The speech by the prime minister, the first head of Vietnam’s communist government to visit the United States, was much in the same vein.

“The purpose of my visit to the U.S. this time is to relay to the American people a clear and strong message,” Khai said. “That is the government and people of Vietnam wish to develop friendly relations, constructive partnership and comprehensive, stable and long-term cooperation with the U.S. on the basis of equality, mutual respect and benefits.”

Referring to the keynote event of his trip a few hours earlier — his visit to the Oval Office of the White House — Khai said, “I am pleased to note that President Bush also shares with me that message.”

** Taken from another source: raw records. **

import Summits.QuantumFields.YangMills.Theorems.BalabanUVNodesN15PerCubeGreenRows
import HarnessLib

/-!
# N15 = NE2, road (c) — PROGRAMME (PC), FILE B2: THE CUT ROWS OF THE COMPRESSED TORUS GREEN's FUNCTION on the coloured site carrier — 52's [hcut] [hcutF] [hcutB]
# from dag-n15-a's flat rows `G′(1)`, `∂G′(1)`, `S̄ₕ∂G′(1)` (Ξ-4 `flatRowsAll_king`) by a carrier pull-back `∇_μ∘G = (∂G)|_μ`, `∇⁻_μ∘G = (S̄ₕ∂G)|_μ` (dag-n15-c g26, n15-c∕261b)

Cell `pub-ymgap`, seat `pub-ymgap-dag-n15-c` (generation g26; R134 (a), s1; HUMAN RULING D-0062; chair R424 venue).  `bears_on: R4∕N15 · K3⁸ SpineGivenEndpointR13SepCoPHV
(stmt-QuantumFields-27366)`; filed `--supports stmt-QuantumFields-27366 --as helper` — COUNT-NEUTRAL.  Theorems only; 0 `sorry`.  Imports BY NAME n15-c∕261 `…PerCubeGreenRows`
(`hasMaj_comp_mulOp_cut`, `hasMaj_mulOp_cut_comp`, `hasMaj_pullCarrier_comp`; through it n15-c∕260 objects, n15-c∕197 `cgrad`∕`cGreen`, dag-n15-a `bBack`).  Nothing in the tree is modified.

WHAT.  `fgrad_comp_mulVecLin_eq_pull` ∕ `bgrad_comp_mulVecLin_eq_pull` (the forward ∕ backward quotient of a site operator along `e_μ` IS the `μ`-component of dag-n15-a's bond-valued `D_1G`,
resp. `S̄ₕD_1G`, pulled back to sites), ★★ `hasMaj_cut_scCube` ∕ `hasMaj_cutF_scCube` ∕ `hasMaj_cutB_scCube`: `M_{χ_k}∘(G′(1)∘M_{ψ_k})`, `M_{χ_k}∘∇_μ∘(…)`, `M_{χ_k}∘∇⁻_μ∘(…)` are
`≤ 1_□1_□·C·e^{−δ|y−y′|_T}` given the flat rows `G′(1)`, `∂G′(1)`, `S̄ₕ∂G′(1) ≤ Ce^{−δ|y−y′|_T}` (supplied HYPOTHESIS-FREE by Ξ-4 in the knit, FILE C).

HONEST FRAMING ∕ LIMITS.  Finite-dimensional bookkeeping over displayed rows on MODEL carriers; [B9] Thm 3.1 (3.42) p.397 (entries 0–1 at `U ≡ 1`), (3.87) p.409 = SHAPES, nothing of
[B5]∕[B6]∕[B9] asserted.  NE2⁺ NOT PRINTED, NOT proved; N15 of record untouched (DISCHARGED AS CONSUMED, p687738); K3⁸ OPEN; counts of record UNMOVED (typed 28∕28 · discharged
8∕27); one finite 𝕋⁴ at fixed ε per index — NOT infinite volume, NOT OS on ℝ⁴, NOT a mass gap, NOT Clay.  Restate-immune (no Theses import).
-/

noncomputable section

open scoped BigOperators Matrix

namespace Summit.QuantumFields.YangMills.BalabanUVNodes.N15.Gluing

open Real
open Literature.MathematicalPhysics.QuantumFieldTheory.Balaban1983to89
open Literature.MathematicalPhysics.QuantumFieldTheory.Balaban1983to89.B5Prop11Plancherel (Tor fine unitVec)
open Literature.MathematicalPhysics.QuantumFieldTheory.Balaban1983to89.B11SectG (BlockNorm HasMaj)
open Literature.MathematicalPhysics.QuantumFieldTheory.Balaban1983to89.B6Prop26Gluing (mulOp mulOp_apply ind ind_nonneg)
open Literature.MathematicalPhysics.QuantumFieldTheory.Balaban1983to89.B6UnitTorusCarrier (unitTorusGeo)
open Literature.MathematicalPhysics.QuantumFieldTheory.Balaban1983to89.T4EtaRateCoeffDefect (pull pull_apply)
open Literature.MathematicalPhysics.QuantumFieldTheory.King1986.Torus (blockOf tdistT tdistT_nonneg)
open Summit.QuantumFields.YangMills.BalabanUVNodes.N15.BackgroundLayer (fgrad bgrad fgrad_apply bgrad_apply)
open Summit.QuantumFields.YangMills.BalabanUVNodes.N15.MatrixSpecies (liftBlk liftEquiv liftEquiv_apply liftEquiv_symm_apply)
open Summit.QuantumFields.YangMills.BalabanUVNodes.N15.TwoGrid (chiCube cubeBlocks chiCube_of_not_mem abs_chiCube_le_one)
open Summit.QuantumFields.YangMills.BalabanUVNodes.N15.CovLandau (cgrad cGreen cgrad_mulVec bBack bBack_mulVec)

variable {d : ℕ}

/-! ## §5 The cut rows of the compressed torus Green's function from the flat rows by a carrier pull-back -/

section CutRows

variable {L : ℕ} [NeZero L] {mv kk : ℕ} {hL : Odd L ∧ 1 < L} (ι : Type) [Fintype ι] [DecidableEq ι]

/-- `∇_μ∘mulVecLin G = (∂G)|_μ`: the forward quotient of a site operator along `e_μ` IS the `μ`-component of dag-n15-a's bond-valued `D_1 G`, pulled back to sites. [folklore] -/
theorem fgrad_comp_mulVecLin_eq_pull (μ : Fin (d + 1)) (G : Matrix (ScX d L mv kk hL × ι) (ScX d L mv kk hL × ι) ℝ) :
    fgrad (((L ^ kk : ℕ) : ℝ)) (liftEquiv (scShift d L mv kk hL μ) ι) ∘ₗ Matrix.mulVecLin G =
      pull (fun p : ScX d L mv kk hL × ι => ((p.1, μ), p.2)) ∘ₗ
        Matrix.mulVecLin (cgrad (cvM d L mv kk hL) (L ^ kk) (fun (_ : Fin (d + 1)) (_ : ScX d L mv kk hL) => (1 : Matrix ι ι ℝ)) * G) := by
  classical
  refine LinearMap.ext fun f => funext fun p => ?_
  rw [LinearMap.comp_apply, LinearMap.comp_apply, pull_apply, Matrix.mulVecLin_apply, Matrix.mulVecLin_apply, ← Matrix.mulVec_mulVec, cgrad_mulVec, fgrad_apply]
  simp only [liftEquiv_apply, Equiv.coe_addRight, Matrix.one_apply, ite_mul, one_mul, zero_mul, Finset.sum_ite_eq, Finset.mem_univ, if_true, Nat.cast_pow]

/-- `∇⁻_μ∘mulVecLin G = (S̄ₕ∂G)|_μ`: the backward quotient IS the `μ`-component of the back-shifted bond-valued `S̄ₕD_1 G`, pulled back to sites (dag-n15-a `bBack`). [folklore] -/
theorem bgrad_comp_mulVecLin_eq_pull (μ : Fin (d + 1)) (G : Matrix (ScX d L mv kk hL × ι) (ScX d L mv kk hL × ι) ℝ) :
    bgrad (((L ^ kk : ℕ) : ℝ)) (liftEquiv (scShift d L mv kk hL μ) ι) ∘ₗ Matrix.mulVecLin G =
      pull (fun p : ScX d L mv kk hL × ι => ((p.1, μ), p.2)) ∘ₗ
        Matrix.mulVecLin (bBack (cvM d L mv kk hL) (L ^ kk) (ι := ι) * (cgrad (cvM d L mv kk hL) (L ^ kk) (fun (_ : Fin (d + 1)) (_ : ScX d L mv kk hL) => (1 : Matrix ι ι ℝ)) * G)) := by
  classical
  refine LinearMap.ext fun f => funext fun p => ?_
  rw [LinearMap.comp_apply, LinearMap.comp_apply, pull_apply, Matrix.mulVecLin_apply, Matrix.mulVecLin_apply, ← Matrix.mulVec_mulVec, bBack_mulVec, ← Matrix.mulVec_mulVec,
    cgrad_mulVec, bgrad_apply]
  simp only [liftEquiv_symm_apply, Equiv.addRight_symm, Equiv.coe_addRight, Matrix.one_apply, ite_mul, one_mul, zero_mul, Finset.sum_ite_eq, Finset.mem_univ, if_true,
    Nat.cast_pow, ← sub_eq_add_neg, sub_add_cancel]

variable (hM : ∀ ν, cvM d L mv kk hL ν = 2 * L * L ^ mv) (hm₁ : 2 * L ^ mv ≤ coverMargin L mv) (hfitI : coverMargin L mv - 2 * L ^ mv + (6 * L ^ mv + 1) ≤ L * L ^ mv)
  (hS0 : L * L ^ mv ≤ 2 * L * L ^ mv)
include hM hm₁ hfitI hS0

/-- ★★ **52's [hcut] FOR THE COMPRESSED TORUS GREEN's FUNCTION**: `M_{χ_k}∘(G′(1)∘M_{ψ_k}) ≤ 1_□1_□·C·e^{−δ|y−y′|_T}` from the flat row `G′(1) ≤ Ce^{−δ|y−y′|_T}` (Ξ-4 r1).
[cite: Balaban1985BackgroundPropagators, (3.87) p.409, Thm 3.1 (3.42) p.397 (entry 0 at `U ≡ 1`: shape)] -/
theorem hasMaj_cut_scCube {a C δ : ℝ} (hC : 0 ≤ C)
    (hG : HasMaj (ScNorm d L mv kk hL ι) (ScNorm d L mv kk hL ι) (Matrix.mulVecLin (cGreen (cvM d L mv kk hL) (L ^ kk) (fun (_ : Fin (d + 1)) (_ : ScX d L mv kk hL) => (1 : Matrix ι ι ℝ)) a))
      (fun y y' => C * Real.exp (-(δ * tdistT (cvM d L mv kk hL) y y')))) (k : Fin (d + 1) → ZMod (2 * L)) :
    HasMaj (ScNorm d L mv kk hL ι) (ScNorm d L mv kk hL ι) (mulOp (fun p : ScX d L mv kk hL × ι => scChi d L mv kk hL k p.1) ∘ₗ scCube d L mv kk hL a ι k)
      (fun y y' => ind (cvSk d L mv kk hL k) y * ind (cvSk d L mv kk hL k) y' * (C * Real.exp (-(δ * (unitTorusGeo L kk (cvM d L mv kk hL)).dist y y')))) := by
  have h1 := hasMaj_comp_mulOp_cut (b₂ := ScNorm d L mv kk hL ι) (liftBlk (scBlk d L mv kk hL) ι) (fun y y' => by positivity) (S := cvSk d L mv kk hL k)
    (χ := fun p : ScX d L mv kk hL × ι => scPsi d L mv kk hL k p.1) (fun p => abs_chiCube_le_one _ _) (fun p hp => Finset.mem_coe.mpr (by by_contra h; exact hp (chiCube_of_not_mem h))) hG
  have h2 := hasMaj_mulOp_cut_comp (b₁ := ScNorm d L mv kk hL ι) (liftBlk (scBlk d L mv kk hL) ι) (fun y y' => mul_nonneg (ind_nonneg _ _) (by positivity)) (S := cvSk d L mv kk hL k)
    (χ := fun p : ScX d L mv kk hL × ι => scChi d L mv kk hL k p.1) (fun p => abs_chiCube_le_one _ _)
    (fun p hp => Finset.mem_coe.mpr (blockOf_mem_cubeBlocks_of_inner_ne_zero hM hm₁ hfitI hS0 hp)) h1
  rw [scCube]
  exact h2.mono fun y y' => le_of_eq (by ring)

/-- ★★ **52's [hcutF]**: `M_{χ_k}∘∇_μ∘(G′(1)∘M_{ψ_k}) ≤ 1_□1_□·C·e^{−δ|y−y′|_T}` from the flat row `∂G′(1) ≤ Ce^{−δ|y−y′|_T}` (Ξ-4 r2), read on sites by `fgrad_comp_mulVecLin_eq_pull`.
[cite: Balaban1985BackgroundPropagators, Thm 3.1 (3.42) p.397 (entry 1 at `U ≡ 1`: shape), (3.87) p.409] -/
theorem hasMaj_cutF_scCube {a C δ : ℝ} (hC : 0 < C) (μ : Fin (d + 1))
    (hD : HasMaj (ScNorm d L mv kk hL ι) (BlockNorm.ofBlocks (unitTorusGeo L kk (cvM d L mv kk hL)) (liftBlk (fun b : ScX d L mv kk hL × Fin (d + 1) => blockOf (L ^ kk) (cvM d L mv kk hL) b.1) ι))
      (Matrix.mulVecLin (cgrad (cvM d L mv kk hL) (L ^ kk) (fun (_ : Fin (d + 1)) (_ : ScX d L mv kk hL) => (1 : Matrix ι ι ℝ)) *
        cGreen (cvM d L mv kk hL) (L ^ kk) (fun (_ : Fin (d + 1)) (_ : ScX d L mv kk hL) => (1 : Matrix ι ι ℝ)) a)) (fun y y' => C * Real.exp (-(δ * tdistT (cvM d L mv kk hL) y y'))))
    (k : Fin (d + 1) → ZMod (2 * L)) :
    HasMaj (ScNorm d L mv kk hL ι) (ScNorm d L mv kk hL ι)
      (mulOp (fun p : ScX d L mv kk hL × ι => scChi d L mv kk hL k p.1) ∘ₗ (fgrad ((((L ^ kk : ℕ) : ℝ))⁻¹)⁻¹ (liftEquiv (scShift d L mv kk hL μ) ι) ∘ₗ scCube d L mv kk hL a ι k))
      (fun y y' => ind (cvSk d L mv kk hL k) y * ind (cvSk d L mv kk hL k) y' * (C * Real.exp (-(δ * (unitTorusGeo L kk (cvM d L mv kk hL)).dist y y')))) := by
  have hGF : HasMaj (ScNorm d L mv kk hL ι) (ScNorm d L mv kk hL ι)
      (fgrad (((L ^ kk : ℕ) : ℝ)) (liftEquiv (scShift d L mv kk hL μ) ι) ∘ₗ Matrix.mulVecLin (cGreen (cvM d L mv kk hL) (L ^ kk) (fun (_ : Fin (d + 1)) (_ : ScX d L mv kk hL) => (1 : Matrix ι ι ℝ)) a))
      (fun y y' => C * Real.exp (-(δ * tdistT (cvM d L mv kk hL) y y'))) := by
    rw [fgrad_comp_mulVecLin_eq_pull]
    exact hasMaj_pullCarrier_comp (g := unitTorusGeo L kk (cvM d L mv kk hL)) (liftBlk (fun b : ScX d L mv kk hL × Fin (d + 1) => blockOf (L ^ kk) (cvM d L mv kk hL) b.1) ι) (liftBlk (scBlk d L mv kk hL) ι)
      (fun p : ScX d L mv kk hL × ι => ((p.1, μ), p.2)) (fun _ => rfl) (fun y y' => mul_nonneg hC.le (Real.exp_nonneg _)) hD
  have h1 := hasMaj_comp_mulOp_cut (b₂ := ScNorm d L mv kk hL ι) (liftBlk (scBlk d L mv kk hL) ι) (fun y y' => by positivity) (S := cvSk d L mv kk hL k)
    (χ := fun p : ScX d L mv kk hL × ι => scPsi d L mv kk hL k p.1) (fun p => abs_chiCube_le_one _ _) (fun p hp => Finset.mem_coe.mpr (by by_contra h; exact hp (chiCube_of_not_mem h))) hGF
  have h2 := hasMaj_mulOp_cut_comp (b₁ := ScNorm d L mv kk hL ι) (liftBlk (scBlk d L mv kk hL) ι) (fun y y' => mul_nonneg (ind_nonneg _ _) (by positivity)) (S := cvSk d L mv kk hL k)
    (χ := fun p : ScX d L mv kk hL × ι => scChi d L mv kk hL k p.1) (fun p => abs_chiCube_le_one _ _)
    (fun p hp => Finset.mem_coe.mpr (blockOf_mem_cubeBlocks_of_inner_ne_zero hM hm₁ hfitI hS0 hp)) h1
  rw [inv_inv, scCube, ← LinearMap.comp_assoc (mulOp fun p : ScX d L mv kk hL × ι => scPsi d L mv kk hL k p.1)]
  exact h2.mono fun y y' => le_of_eq (by ring)

/-- ★★ **52's [hcutB]**: `M_{χ_k}∘∇⁻_μ∘(G′(1)∘M_{ψ_k}) ≤ 1_□1_□·C·e^{−δ|y−y′|_T}` from the flat row `S̄ₕ∂G′(1) ≤ Ce^{−δ|y−y′|_T}` (Ξ-4 r4), read on sites by `bgrad_comp_mulVecLin_eq_pull`.
[cite: Balaban1985BackgroundPropagators, Thm 3.1 (3.42) p.397 (entry 1 at `U ≡ 1`: shape), (3.87) p.409; Balaban1984PropagatorsI, (1.3) p.18] -/
theorem hasMaj_cutB_scCube {a C δ : ℝ} (hC : 0 < C) (μ : Fin (d + 1))
    (hB : HasMaj (ScNorm d L mv kk hL ι) (BlockNorm.ofBlocks (unitTorusGeo L kk (cvM d L mv kk hL)) (liftBlk (fun b : ScX d L mv kk hL × Fin (d + 1) => blockOf (L ^ kk) (cvM d L mv kk hL) b.1) ι))
      (Matrix.mulVecLin (bBack (cvM d L mv kk hL) (L ^ kk) (ι := ι) * (cgrad (cvM d L mv kk hL) (L ^ kk) (fun (_ : Fin (d + 1)) (_ : ScX d L mv kk hL) => (1 : Matrix ι ι ℝ)) *
        cGreen (cvM d L mv kk hL) (L ^ kk) (fun (_ : Fin (d + 1)) (_ : ScX d L mv kk hL) => (1 : Matrix ι ι ℝ)) a))) (fun y y' => C * Real.exp (-(δ * tdistT (cvM d L mv kk hL) y y'))))
    (k : Fin (d + 1) → ZMod (2 * L)) :
    HasMaj (ScNorm d L mv kk hL ι) (ScNorm d L mv kk hL ι)
      (mulOp (fun p : ScX d L mv kk hL × ι => scChi d L mv kk hL k p.1) ∘ₗ (bgrad ((((L ^ kk : ℕ) : ℝ))⁻¹)⁻¹ (liftEquiv (scShift d L mv kk hL μ) ι) ∘ₗ scCube d L mv kk hL a ι k))
      (fun y y' => ind (cvSk d L mv kk hL k) y * ind (cvSk d L mv kk hL k) y' * (C * Real.exp (-(δ * (unitTorusGeo L kk (cvM d L mv kk hL)).dist y y')))) := by
  have hGB : HasMaj (ScNorm d L mv kk hL ι) (ScNorm d L mv kk hL ι)
      (bgrad (((L ^ kk : ℕ) : ℝ)) (liftEquiv (scShift d L mv kk hL μ) ι) ∘ₗ Matrix.mulVecLin (cGreen (cvM d L mv kk hL) (L ^ kk) (fun (_ : Fin (d + 1)) (_ : ScX d L mv kk hL) => (1 : Matrix ι ι ℝ)) a))
      (fun y y' => C * Real.exp (-(δ * tdistT (cvM d L mv kk hL) y y'))) := by
    rw [bgrad_comp_mulVecLin_eq_pull]
    exact hasMaj_pullCarrier_comp (g := unitTorusGeo L kk (cvM d L mv kk hL)) (liftBlk (fun b : ScX d L mv kk hL × Fin (d + 1) => blockOf (L ^ kk) (cvM d L mv kk hL) b.1) ι) (liftBlk (scBlk d L mv kk hL) ι)
      (fun p : ScX d L mv kk hL × ι => ((p.1, μ), p.2)) (fun _ => rfl) (fun y y' => mul_nonneg hC.le (Real.exp_nonneg _)) hB
  have h1 := hasMaj_comp_mulOp_cut (b₂ := ScNorm d L mv kk hL ι) (liftBlk (scBlk d L mv kk hL) ι) (fun y y' => by positivity) (S := cvSk d L mv kk hL k)
    (χ := fun p : ScX d L mv kk hL × ι => scPsi d L mv kk hL k p.1) (fun p => abs_chiCube_le_one _ _) (fun p hp => Finset.mem_coe.mpr (by by_contra h; exact hp (chiCube_of_not_mem h))) hGB
  have h2 := hasMaj_mulOp_cut_comp (b₁ := ScNorm d L mv kk hL ι) (liftBlk (scBlk d L mv kk hL) ι) (fun y y' => mul_nonneg (ind_nonneg _ _) (by positivity)) (S := cvSk d L mv kk hL k)
    (χ := fun p : ScX d L mv kk hL × ι => scChi d L mv kk hL k p.1) (fun p => abs_chiCube_le_one _ _)
    (fun p hp => Finset.mem_coe.mpr (blockOf_mem_cubeBlocks_of_inner_ne_zero hM hm₁ hfitI hS0 hp)) h1
  rw [inv_inv, scCube, ← LinearMap.comp_assoc (mulOp fun p : ScX d L mv kk hL × ι => scPsi d L mv kk hL k p.1)]
  exact h2.mono fun y y' => le_of_eq (by ring)

end CutRows

end Summit.QuantumFields.YangMills.BalabanUVNodes.N15.Gluing

end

In the meeting, Khai and President Bush also talked of human rights and religious freedom, Bush said. Forty-five members of Congress have sent Bush a letter urging continued pressure on Vietnam to improve its human-rights record, which Human Rights Watch says includes the jailing of hundreds of dissidents on criminal charges for advocating democratic change.

Across from the hotel where Khai spoke, a handful of demonstrators waved the flag of the former South Vietnam, yellow with three vertical red stripes, to protest the communist government’s rights record.

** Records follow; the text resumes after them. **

/-! D-0027 §2.1 — DECIDING THEOREM (planner-authored via `route open/edit --closes-file`; by planner-plan-lens3-FinalStateConjecture-cascade-g2-0 2026-08-17T02:45:32Z):
its hypotheses are this route's items and its conclusion the sub-problem Statement (glue_lint), and it elaborates with this file. -/

/-- The deciding theorem: the dynamical crux delivers, tame-generically, a stationary final state
decomposition whose holes are `I⁺`-regular vacuum black holes with non-degenerate horizon
Killing collars; `NoMultiHorizonEquilibrium` makes each horizon connected (the disconnected type is
empty), `SmoothNoHair` (smooth no-hair from a Killing collar: rigidity + uniqueness) makes each hole a
sub-extremal Kerr exterior, and `KerrChartTransfer` re-adapts the charts into the summit's
`FinalStateDecomposition` with exhaustive, future-oriented charts; tame Christodoulou genericity
is monotone in the property. -/
@[closes "route-FinalStateConjecture-HorizonTypeCascade"] theorem closes (hD : GenericStationarySettling) (hNH : SmoothNoHair)
    (hNM : NoMultiHorizonEquilibrium) (hT : KerrChartTransfer) : _root_.FinalStateConjecture := by
  intro X _ _ _ _ _ _
  -- tame Christodoulou genericity is monotone in the property
  have mono : ∀ {P Q : Literature.Geometry.Lorentzian.InitialDataSet (𝓡 3) X → Prop},
      (∀ D ∈ Literature.Geometry.Lorentzian.admissibleVacuumData X, P D → Q D) →
      Literature.Geometry.Lorentzian.InitialDataSet.IsTameChristodoulouGeneric
        (Literature.Geometry.Lorentzian.admissibleVacuumData X) P 1 →
      Literature.Geometry.Lorentzian.InitialDataSet.IsTameChristodoulouGeneric
        (Literature.Geometry.Lorentzian.admissibleVacuumData X) Q 1 := by
    intro P Q hPQ hP d hd
    obtain ⟨e, F, hF, himm, h0, hinj, hadm, hexc⟩ := hP d ⟨hd.1, fun h ↦ hd.2 (hPQ d hd.1 h)⟩
    refine ⟨e, F, hF, himm, h0, hinj, hadm, fun c hc hmem ↦ ?_⟩
    exact hexc c hc ⟨hmem.1, fun h ↦ hmem.2 (hPQ _ hmem.1 h)⟩
  refine mono ?_ (hD X)
  rintro D hDadm ⟨hex, hall⟩
  refine ⟨hex, fun 𝒟 hmax ↦ ?_⟩
  obtain ⟨hscri, O, d, hhole, hnorm, hO, hrays, hexh, hfut⟩ := hall 𝒟 hmax
  refine ⟨hscri, ?_⟩
  -- every hole is a sub-extremal Kerr exterior (branching on the horizon type is inside:
  -- disconnected horizons are excluded by `hNM`, connected ones are Kerr by `hNH`)
  have hK : ∀ i, ∀ [(d.hole i).metric.HasLeviCivita] [Literature.Geometry.Lorentzian.Kerr.Facts]
      (hF : (d.hole i).metric.isOpen_chronologicalFuture (d.hole i).timeOrientation)
      (hP : (d.hole i).metric.isOpen_chronologicalPast (d.hole i).timeOrientation),
      ∃ (M a : ℝ) (_ : Literature.Geometry.Lorentzian.Kerr.IsSubextremal M a)
        (Φ : Diffeomorph (𝓡 4) 𝓘(ℝ, Literature.Geometry.Lorentzian.E4) ((d.hole i).docOpens hF hP)
          (Literature.Geometry.Lorentzian.Kerr.exterior M a) ((⊤ : ℕ∞) : WithTop ℕ∞)),
        ∀ (y : (d.hole i).docOpens hF hP) (v w : EuclideanSpace ℝ (Fin 4)),
          (Literature.Geometry.Lorentzian.Kerr.smoothMetric M a (Literature.Geometry.Lorentzian.Kerr.rPlus M a)).val
            (Φ y) (mfderiv (𝓡 4) 𝓘(ℝ, Literature.Geometry.Lorentzian.E4) Φ y v)
            (mfderiv (𝓡 4) 𝓘(ℝ, Literature.Geometry.Lorentzian.E4) Φ y w) = (d.hole i).metric.val y.1 v w := by
    intro i _ _ hF hP
    obtain ⟨hreg, hvac, hne, hcomp⟩ := hhole i
    -- type split: a disconnected horizon is excluded by `hNM`; the connected type is Kerr by `hNH`
    have hconn : IsConnected (d.hole i).horizon := hNM (d.hole i) hreg hvac hne hcomp
    exact hNH (d.hole i) hF hP hreg hvac hconn hcomp
  obtain ⟨d', hsub, hcharted, hexh', hfut'⟩ := hT 𝒟.toSpacetime O d hhole hK hnorm hexh hfut
  exact ⟨O, d', hsub, hcharted ▸ hO, hrays, hexh', hfut'⟩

In his introduction, McCain, R-Ariz., had referred to continued pressure on rights but added, “We will not do so as enemies; we will do so as friends.”

The protester inside the Mayflower Hotel ball room was being interrogated by Secret Service agents late Tuesday night, Secret Service spokeswoman Lorie Lewis said. The man, whose identify was not disclosed, had shouted “You’re a traitor” toward the stage, but it was unclear whether he meant McCain or Khai.

After the prime minister spoke, John Wheeler of New Castle, Del., another veteran of the Vietnam War, handed a reporter his card as chairman of an organization called “Vets for Friendship With Vietnam.” He said many of his old comrades in arms feel as he does, not as the man who interrupted Tuesday night’s festivities.

Three weeks from Tuesday will be the 10th anniversary of establishment of diplomatic relations between the United States and its one-time enemy. In those 10 years, Khai said, two-way trade has increased 20 times over, and the United States has become Vietnam’s top trading partner. New agreements signed in Washington will make that increase even stronger, he said.

“The scope of our bilateral cooperation, however, remains modest,” he said, “particularly given the fact that America is the world’s leading power in economic, cultural, science and technology development, with tremendous interests in Asia and the Pacific, of which Vietnam is an important part.”

After Tuesday night’s gala, the Vietnamese party was going to New York, the next leg of his U.S. visit. McCain wryly spoke of a main event in that city.

“Later this week,” McCain said, “the prime minister will ring the bell at that infamous den of capitalism, the New York Stock Exchange.”

Khai’s scheduled turn with the gavel is Thursday morning.